/-
Copyright (c) 2026 the pub-hodgecm-mathlib formalisation cell (harness21).  Prover seat hodgecm-mathlib-K2E4-p11 (g5), Track B ∕ K2-LIT, h413 =
`stmt-HodgeConjecture-24833`, line `K2_E1_TraceFormulaBeta`, campaign «EIS-RANK-ONE» ∕ R8-LADDER-2, «MS-2» — THE OPERATOR ROAD, PART (O2b) continued (dealer K2E1-plan (g6)
ruling (66)): the transport operator `M : L²(Z_T, μZ) →L[ℂ] L²(𝔛, μ)` along a Siegel section, RANK-GENERIC on ★ S-α's binder `hSieg`.
-/
import Summits.HodgeConjecture.HodgeConjecture.Theorems.K2E1BLSiegelSectionU                  -- ★ (this seat) (O2b): the Siegel section, the fibre count `tsum_indicator_fibre_eq`; brings ★ S-α and the unfolding
import HarnessLib

/-!
# h413 ∕ Track B «K2-LIT», «MS-2» — `K2E1BLSiegelTransportOperatorU` (RANK `N` on the Siegel binder `hSieg`): THE TRANSPORT OPERATOR
# `M : 𝓗_0(Z_T) = L²(Z_T, μZ) →L[ℂ] L²(𝔛, μ)`, `M f = 𝟙_{T < w₁}·(f ∘ σ)`, `‖M f‖ = C^{1/2}·‖f‖`, `(M f) ∘ p = f` a.e. on `Z_T`

Cell `pub/hodgecm-mathlib`, crux H413 = `stmt-HodgeConjecture-24833`, route `HCCMUnconditional`; dealer K2E1-plan (g6) ruling (66) (operator road (O), part (O2)).  THEOREMS ONLY;
lane `--kind proof --supports stmt-HodgeConjecture-24833 --as helper` (count-neutral; closes no socket).
THE MATHEMATICS [BernsteinLapid2019, §4 Claim 4 p. 10; MoeglinWaldspurger1995, I.2.1].  With a Siegel section `σ : 𝔛 → Z` (★ companion `exists_siegelSection`: measurable, `σ[g⁻¹] = B(F)·g`
for `H(g) > T ≥ 1`) the fibre count ★ `tsum_indicator_fibre_eq` turns the unfolding ★ `exists_forall_mul_lintegral_comp_pZX_eq` (at `k = 0`) into `C·∫_{Z_T} Φ∘p dμZ = ∫_𝔛 Φ dμ` for
`Φ ≥ 0` supported in `𝔛_T = {T < w₁}` (§4a).  Hence `f ↦ 𝟙_{T<w₁}·(f∘σ)` satisfies `∫_𝔛 |𝟙(f∘σ)|² dμ = C·∫_{Z_T}|f∘σ∘p|² dμZ = C·∫_{Z_T}|f|² dμZ` (`σ∘p = id` on `Z_T`): up to `C^{1/2}`
an ISOMETRY `M : L²(Z_T, μZ) →L[ℂ] L²(𝔛, μ)`, linear because a.e.-identities on `Z_T` pull back through `σ` (§4b, ★ S-α DOWN), with `(M f)(p z) = f z` a.e. on `Z_T` (★ S-α UP).
With ★ (O2a) `exists_highCuspOperator` this yields the high-cusp operator `K_T := M ∘L K_Z : 𝓗_k(𝔛) →L[ℂ] L²(𝔛, μ)` of ★ `exists_family_of_operator_letters` ((O2c)).
* §4a `exists_mul_lintegral_comp_pZX_eq_of_support`;  §4b `ae_congr_comp_section`;  §4 **`exists_siegelTransport`**;  §5 `ae_comp_section_of_ae`.
HONEST LABEL.  Count-neutral helper; proves no printed statement; HC_CM is proved only modulo the 7 printed citations (2 remaining named inputs: hLiu418 = `stmt-HodgeConjecture-24832`,
h413 = `stmt-HodgeConjecture-24833`) until rung 0 closes.

## References
* [BernsteinLapid2019] J. Bernstein, E. Lapid, *On the meromorphic continuation of Eisenstein series*, J. AMS 37 (2024), §4 Claim 4 (p. 10).
* [MoeglinWaldspurger1995] C. Mœglin, J.-L. Waldspurger, *Spectral decomposition and Eisenstein series* (1995), I.2.1.
* [Garrett2018] P. Garrett, *Modern analysis of automorphic forms by example* (2018), §2.3.
-/

set_option autoImplicit false
set_option linter.dupNamespace false  -- the mandated namespace repeats the summit's segment (`HodgeConjecture.HodgeConjecture`)

noncomputable section

open MeasureTheory Measure NumberField IsDedekindDomain Set Filter Topology
open scoped ENNReal NNReal
open Literature.MeasureTheory.Group Literature.NumberTheory.Automorphic Literature.NumberTheory.Automorphic.UnitaryGroup AdelicGroupData
open Summit.HodgeConjecture.HodgeConjecture.Cruxes.H413.K2E1BLBorelSpacesU2Defs
open Summit.HodgeConjecture.HodgeConjecture.Cruxes.H413.K2E1BLIotaUnfoldingU (exists_forall_mul_lintegral_comp_pZX_eq measurable_pZX measurable_borelQuotHeight)
open Summit.HodgeConjecture.HodgeConjecture.Cruxes.H413.K2E1BLHeckeOperatorHXU2 (supHeight_pos measurable_supHeight)
open Summit.HodgeConjecture.HodgeConjecture.Cruxes.H413.K2E1TruncatedCuspCompactU2 (ae_lt_borelQuotHeight_weightedTruncMeasure)
open Summit.HodgeConjecture.HodgeConjecture.Cruxes.H413.K2E1BLSiegelTransportU (supHeight_pZX_eq_of_one_lt ae_comp_pZX_of_ae measure_inter_eq_zero_of_measure_preimage_pZX_eq_zero)
open Summit.HodgeConjecture.HodgeConjecture.Cruxes.H413.K2E1BLSiegelSectionU (tsum_indicator_fibre_eq)

namespace Summit.HodgeConjecture.HodgeConjecture.Cruxes.H413.K2E1BLSiegelTransportOperatorU

variable {F E : Type} [Field F] [NumberField F] [Field E] [NumberField E] [Algebra F E] {c : E ≃ₐ[F] E} {N : ℕ} [NeZero N]
variable [MeasurableSpace (quasiSplit F E c N).Adelic] [BorelSpace (quasiSplit F E c N).Adelic]

/-! ## §4 The transport operator `M : L²(Z_T, μZ) →L[ℂ] L²(𝔛, μ)` -/

section Transport

variable (μ : Measure (quasiSplit F E c N).automorphicQuotient) [(quasiSplit F E c N).IsAutomorphicMeasure μ]
  (νG : Measure (quasiSplit F E c N).Adelic) [νG.IsHaarMeasure] [νG.IsInvInvariant]
  {β : (quasiSplit F E c N).Adelic → ℝ≥0∞} (hβ : IsCoveringWeight ↥((arithmeticBorel F E c N).map (quasiSplit F E c N).arithmeticSubgroup.subtype) β)
  {μZ : Measure (borelQuotient F E c N)}
  (hμZ : ∀ f : borelQuotient F E c N → ℝ≥0∞, Measurable f → ∫⁻ z, f z ∂μZ = ∫⁻ g, β g * f (toBorelQuotient F E c N g) ∂νG)

include hβ hμZ in
/-- **THE UNFOLDING ABOVE THE CUT-OFF**: on `hSieg`, `T ≥ 1`, for Borel `Φ ≥ 0` on `𝔛` supported in `𝔛_T = {T < w₁}`: `C·∫⁻_Z Φ∘p d(μZ|_{Z_T}) = ∫⁻_𝔛 Φ dμ` (★ unfolding at `k = 0` and the
fibre count §3 `= 𝟙_{T<w₁}`). [cite: MoeglinWaldspurger1995, I.2.1] [cite: BernsteinLapid2019, §4 Claim 4 (p. 10)] -/
theorem exists_mul_lintegral_comp_pZX_eq_of_support
    (hSieg : ∀ γ : (quasiSplit F E c N).arithmeticSubgroup, γ ∉ arithmeticBorel F E c N → ∀ g : (quasiSplit F E c N).Adelic,
      1 < borelHeight g → borelHeight ((γ : (quasiSplit F E c N).Adelic) * g) < 1)
    {T : ℝ≥0} (hT : 1 ≤ T) :
    ∃ C : ℝ≥0∞, C ≠ 0 ∧ C ≠ ⊤ ∧ ∀ Φ : (quasiSplit F E c N).automorphicQuotient → ℝ≥0∞, Measurable Φ → (∀ x, ¬ T < supHeight F E c N x → Φ x = 0) →
      C * ∫⁻ z, Φ (pZX F E c N z) ∂(weightedTruncMeasure F E c N 0 T μZ) = ∫⁻ x, Φ x ∂μ := by
  obtain ⟨C, hC0, hCt, hunf⟩ := exists_forall_mul_lintegral_comp_pZX_eq μ νG hβ hμZ
  refine ⟨C, hC0, hCt, fun Φ hΦ hsupp => ?_⟩
  rw [hunf 0 T Φ hΦ]
  refine lintegral_congr fun x => ?_
  rw [tsum_indicator_fibre_eq hSieg hT 0 x]
  by_cases hx : T < supHeight F E c N x
  · rw [Set.indicator_of_mem (show x ∈ {x | T < supHeight F E c N x} from hx), mul_zero, pow_zero, ENNReal.coe_one, mul_one]
  · rw [hsupp x hx, zero_mul]

include hβ hμZ in
/-- **An a.e. identity on `Z_T` pulls back through a Siegel section to an a.e. identity on `𝔛_T`** (`σ ∘ p = id` a.e. on `Z_T`; ★ S-α DOWN applied to `S := {T < w₁} ∩ σ⁻¹(bad)`, whose
`p`-preimage lies in `bad` up to a null set). [cite: BernsteinLapid2019, §4 Claim 4 (p. 10)] -/
theorem ae_congr_comp_section {T : ℝ≥0} {σ : (quasiSplit F E c N).automorphicQuotient → borelQuotient F E c N} (hσm : Measurable σ)
    (hσp : ∀ᵐ z ∂(weightedTruncMeasure F E c N 0 T μZ), σ (pZX F E c N z) = z ∧ T < supHeight F E c N (pZX F E c N z))
    {f₁ f₂ : borelQuotient F E c N → ℂ} (h12 : f₁ =ᵐ[weightedTruncMeasure F E c N 0 T μZ] f₂) :
    ∀ᵐ x ∂μ, T < supHeight F E c N x → f₁ (σ x) = f₂ (σ x) := by
  obtain ⟨Nz, hNsub, hNm, hN0⟩ := exists_measurable_superset_of_null (ae_iff.1 h12)
  set S : Set (quasiSplit F E c N).automorphicQuotient := {x | T < supHeight F E c N x} ∩ σ ⁻¹' Nz with hS
  have hSm : MeasurableSet S := (measurableSet_lt measurable_const measurable_supHeight).inter (hσm hNm)
  have hpre : weightedTruncMeasure F E c N 0 T μZ (pZX F E c N ⁻¹' S) = 0 := by
    refine measure_mono_null_ae ?_ hN0
    filter_upwards [hσp] with z hz hzS
    have h2 : σ (pZX F E c N z) ∈ Nz := hzS.2
    rwa [hz.1] at h2
  have h0 := measure_inter_eq_zero_of_measure_preimage_pZX_eq_zero μ νG hβ hμZ 0 T hSm hpre
  filter_upwards [compl_mem_ae_iff.2 h0] with x hx hxT
  by_contra hne
  exact hx ⟨⟨hxT, hNsub hne⟩, hxT⟩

Task objective -
Note down each line above where the word "Eisenstein" occurs.

Solution for this task -
* [BernsteinLapid2019] J. Bernstein, E. Lapid, *On the meromorphic continuation of Eisenstein series*, J. AMS 37 (2024), §4 Claim 4 (p. 10).
* [MoeglinWaldspurger1995] C. Mœglin, J.-L. Waldspurger, *Spectral decomposition and Eisenstein series* (1995), I.2.1.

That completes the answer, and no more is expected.